Suppose, there exists a scheduling problem $S$, in this case a single resource, with the following descriptions:
$$ \text{conv(S)} = \{x \in \mathbb{R}^n \ | \ \forall \lambda_{i} \in \mathbb{R}^{n+}, \ x = \sum_{i=1}^{|s|} \lambda_{i} S_{i}, \ \sum_{i=1}^{|s|} \lambda_{i} = 1 \} $$
where conv(s) is the convex hull of $S$. Now, the set of feasible schedules for a set of jobs $J$ with release dates would be:
$$ S^{SRR} = \{S \in \mathbb{R}^J \ | \ S_{j} \geq r_{j}, \ (S_{i} \geq S_{j} + l_{i,j}) \lor (S_{j} \geq S_{i} + l_{j,i}), \ \forall i,j \in J: i \not = j \} $$
In such a case, Prof. Balas derived facet-defining inequalities for a subset of jobs $K \subseteq J$ induces also a facet for $J$. Now, the following inequality is a nontrivial facet inducing inequality for $P( \{ i,j\} )$, if and only if $(-d_{j,i} \lt L_{j} - L_{i} \lt d_{i,j})$:
$$ (d_{i,j} + L_i − L_j )S_i + (d_{j,i} + L_j − L_i )S_j \geq d_{i,j} d_{j,i} + L_i d_{j,i} + L_j d_{i,j} $$
where, $d_{i,j}$ is a processing time, and $L_{j}$ is a release date.

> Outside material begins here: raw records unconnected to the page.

import Summits.Ventures.PercRepro.RankLevelSetHallFlatLym

/-!
# PercRepro — THE EQUAL-SPLIT KERNEL AT THE TIGHT LAYER: LOADS ≤ 1, DOMINATION OF THE FLAT-LYM KERNEL, AND THE TRANSFER
TO THE UP-HALL FORM (p4, gen 38; paper proofs/P4-KERNEL-A-DEAD.md §4; C-044, UP form, tight layer `#E = p + q`, any `k`)

The simplest rule of all: **every `Y`-set `S` splits one unit equally among the members inside it** (`eqMembers`,
`eqWeight = 1 / #eqMembers S`).  THIS FILE: the weight is non-negative, supported on `Z ⊆ S`, every `Y`-set is loaded at most
`1` (`eqWeight_load_le_one` — exactly `1` when `S` contains a member; no tight-layer hypothesis needed), and the weight
**dominates the flat-LYM weight** pointwise (`flWeight_le_eqWeight`: the members inside `S` are partitioned by their closure
flat `G`, each class having at most `C(#(S ∩ G), q)` elements, so `#eqMembers S ≤ Λ(S)`).  Hence `FlatLymRecv ⇒ EqSplitRecv`
(`eqSplitRecv_of_flatLymRecv`), and `EqSplitRecv M p q` (a `Prop`, NOT asserted: every member receives at least `Φ(p,q)`)
gives the UP-Hall condition for every family (`hallUp_of_eqSplit`).  Census (p4 g38, own exact code): min receipt/Φ = 1 on
the random census (`n ≤ 12`, `k ≤ 5`) and ≥ 1.11 on the structured instances incl. the family refuting kernel A; level by level
as well (receipt at rank `q + t` ≥ `C(p,t)/C(q+t,t)`).  NOT proved.

* `eqMembers`, `eqMembers_finite`, `eqWeight`;
* `eqWeight_nonneg`, `subset_of_eqWeight_ne_zero`, **`eqWeight_load_le_one`**;
* **`flWeight_le_eqWeight`**, `EqSplitRecv`, `eqSplitRecv_of_flatLymRecv`, **`hallUp_of_eqSplit`**.
Axioms: standard.
-/

namespace PercRepro

open Set Matroid Finset

variable {α : Type} (M : Matroid α) [M.Finite]

/-- The members inside `S`. -/
def eqMembers (p q : ℕ) (S : Set α) : Set (Set α) := {Z | Z ∈ cellMembers M p q ∧ Z ⊆ S}

/-- The members inside `S` form a finite family. -/
theorem eqMembers_finite (p q : ℕ) (S : Set α) : (eqMembers M p q S).Finite :=
  (cellMembers_finite M p q).subset (fun _ hZ => hZ.1)

/-- **The equal-split weight** of the member `Z` at the `Y`-set `S`: `1 / #eqMembers S` when `Z ⊆ S`, `0` otherwise. -/
noncomputable def eqWeight (p q : ℕ) (Z S : Set α) : ℚ := by
  classical
  exact if Z ∈ cellMembers M p q ∧ Z ⊆ S ∧ S ∈ cellY M p q then 1 / ((eqMembers M p q S).ncard : ℚ) else 0

omit [M.Finite] in
/-- The weight is non-negative. -/
theorem eqWeight_nonneg (p q : ℕ) (Z S : Set α) : 0 ≤ eqWeight M p q Z S := by
  classical
  unfold eqWeight
  split_ifs <;> positivity

omit [M.Finite] in
/-- The weight is supported on the pairs `Z ⊆ S`. -/
theorem subset_of_eqWeight_ne_zero (p q : ℕ) (Z S : Set α) (h : eqWeight M p q Z S ≠ 0) : Z ⊆ S := by
  classical
  by_contra hZS
  apply h
  unfold eqWeight
  rw [if_neg (fun hc => hZS hc.2.1)]

open Classical in
/-- The members inside `S`, as a finset of the finset of members: the filter `Z ⊆ S`. -/
theorem ncard_eqMembers_eq (p q : ℕ) (S : Set α) :
    (eqMembers M p q S).ncard = ((cellMembers_finite M p q).toFinset.filter (fun Z => Z ⊆ S)).card := by
  classical
  have heq : eqMembers M p q S
      = (((cellMembers_finite M p q).toFinset.filter (fun Z => Z ⊆ S) : Finset (Set α)) : Set (Set α)) := by
    ext Z
    rw [Finset.coe_filter, Set.mem_setOf_eq, (cellMembers_finite M p q).mem_toFinset]
    rfl
  rw [heq, ncard_coe_finset]

/-- **Every `Y`-set is loaded at most `1`** (exactly `1` when it contains a member). -/
theorem eqWeight_load_le_one (p q : ℕ) {S : Set α} (hS : S ∈ cellY M p q) :
    ∑ Z ∈ (cellMembers_finite M p q).toFinset, eqWeight M p q Z S ≤ 1 := by
  classical
  set Mf : Finset (Set α) := (cellMembers_finite M p q).toFinset with hMf
  have hmemM : ∀ Z, Z ∈ Mf ↔ Z ∈ cellMembers M p q := fun Z => by
    rw [hMf, (cellMembers_finite M p q).mem_toFinset]
  have hw : ∀ Z ∈ Mf, eqWeight M p q Z S = if Z ⊆ S then 1 / ((eqMembers M p q S).ncard : ℚ) else 0 := by
    intro Z hZ
    rw [hmemM] at hZ
    unfold eqWeight
    by_cases hZS : Z ⊆ S
    · rw [if_pos ⟨hZ, hZS, hS⟩, if_pos hZS]
    · rw [if_neg (fun hc => hZS hc.2.1), if_neg hZS]
  rw [Finset.sum_congr rfl hw, Finset.sum_ite, Finset.sum_const_zero, add_zero, Finset.sum_const, nsmul_eq_mul,
    ncard_eqMembers_eq]
  by_cases h0 : (Mf.filter (fun Z => Z ⊆ S)).card = 0
  · rw [h0]; simp
  · have hpos : (0 : ℚ) < ((Mf.filter (fun Z => Z ⊆ S)).card : ℚ) := by exact_mod_cast Nat.pos_of_ne_zero h0
    rw [mul_one_div, div_self hpos.ne']

/-- **The equal-split weight dominates the flat-LYM weight**: `#eqMembers S ≤ Λ(S)` at the tight layer (the members inside
`S` partitioned by closure flat, each class a family of `q`-subsets of `S ∩ G`). -/
theorem flWeight_le_eqWeight (p q : ℕ) (hE : M.E.ncard = p + q) (Z S : Set α) :
    flWeight M p q Z S ≤ eqWeight M p q Z S := by
  classical
  unfold flWeight eqWeight
  by_cases hc : Z ∈ cellMembers M p q ∧ Z ⊆ S ∧ S ∈ cellY M p q
  · rw [if_pos hc, if_pos hc]
    obtain ⟨hZ, hZS, hS⟩ := hc
    -- #eqMembers S ≤ Λ(S): the load bound of the flat-LYM kernel, read off
    have hload := flWeight_load_le_one M p q hE hS
    have hw : ∀ Z' ∈ (cellMembers_finite M p q).toFinset,
        flWeight M p q Z' S = if Z' ⊆ S then 1 / lymFlatSum M p q S else 0 := by
      intro Z' hZ'
      rw [(cellMembers_finite M p q).mem_toFinset] at hZ'
      unfold flWeight
      by_cases hZ'S : Z' ⊆ S
      · rw [if_pos ⟨hZ', hZ'S, hS⟩, if_pos hZ'S]
      · rw [if_neg (fun hc => hZ'S hc.2.1), if_neg hZ'S]
    rw [Finset.sum_congr rfl hw, Finset.sum_ite, Finset.sum_const_zero, add_zero, Finset.sum_const, nsmul_eq_mul,
      ← ncard_eqMembers_eq] at hload
    have hΛ : 1 ≤ lymFlatSum M p q S := lymFlatSum_pos M p q hE hZ hZS hS.1
    have hm : (0 : ℚ) < ((eqMembers M p q S).ncard : ℚ) := by
      have hne : (eqMembers M p q S).Nonempty := ⟨Z, hZ, hZS⟩
      have := (Set.ncard_pos (eqMembers_finite M p q S)).2 hne
      exact_mod_cast this
    rw [mul_one_div, div_le_one (by linarith)] at hload
    exact one_div_le_one_div_of_le hm hload
  · rw [if_neg hc, if_neg hc]

/-- **The equal-split receipt condition** (a `Prop`, NOT asserted): every member receives at least `Φ(p,q)` under the
equal-split kernel.  The candidate of record for `k ≥ 3` (it dominates the flat-LYM kernel). -/
def EqSplitRecv (p q : ℕ) : Prop :=
  ∀ Z ∈ cellMembers M p q, phiK p q ≤ ∑ S ∈ (cellY_finite M p q).toFinset, eqWeight M p q Z S

/-- `FlatLymRecv` implies `EqSplitRecv` at the tight layer (pointwise domination). -/
theorem eqSplitRecv_of_flatLymRecv (p q : ℕ) (hE : M.E.ncard = p + q) (h : FlatLymRecv M p q) : EqSplitRecv M p q := by
  intro Z hZ
  calc phiK p q ≤ ∑ S ∈ (cellY_finite M p q).toFinset, flWeight M p q Z S := h Z hZ
    _ ≤ ∑ S ∈ (cellY_finite M p q).toFinset, eqWeight M p q Z S :=
        Finset.sum_le_sum (fun S _ => flWeight_le_eqWeight M p q hE Z S)

/-- **THE TRANSFER**: `EqSplitRecv M p q` gives the UP-Hall condition for every family of members (through night-1's
`hallUp_of_fracMatching`; no tight-layer hypothesis is needed for the loads). -/
theorem hallUp_of_eqSplit (p q : ℕ) (h : EqSplitRecv M p q) (𝒜 : Set (Set α)) (h𝒜 : 𝒜 ⊆ cellMembers M p q) :
    phiK p q * (𝒜.ncard : ℚ) ≤ ((upNbhd M p q 𝒜).ncard : ℚ) :=
  hallUp_of_fracMatching M p q (eqWeight M p q) (eqWeight_nonneg M p q) (subset_of_eqWeight_ne_zero M p q)
    (fun _ hZ => h _ hZ) (fun _ hS => eqWeight_load_le_one M p q hS) 𝒜 h𝒜

end PercRepro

In some cases, I have seen the above inequality has been written as:
$$ (l_{i,j} + r_i − r_j )S_i + (l_{j,i} + r_j − r_i )S_j \geq d_{i,j} d_{j,i} + L_i d_{j,i} + L_j d_{i,j} $$
Now, my questions are:
- If this is a valid inequality for such a problem, is it possible to use that directly in the above-mentioned set of feasible schedules? If so, is there any paper or other references to illustrate this?
- Why, in some cases, the parameters are different in the LHS and RHS?
- Is it possible to apply this inequality in the general form? I mean e.g. in the parallel resource schedule?
ON THE FACIAL STRUCTURE OF SCHEDULING POLYHEDRA - Egon BALAS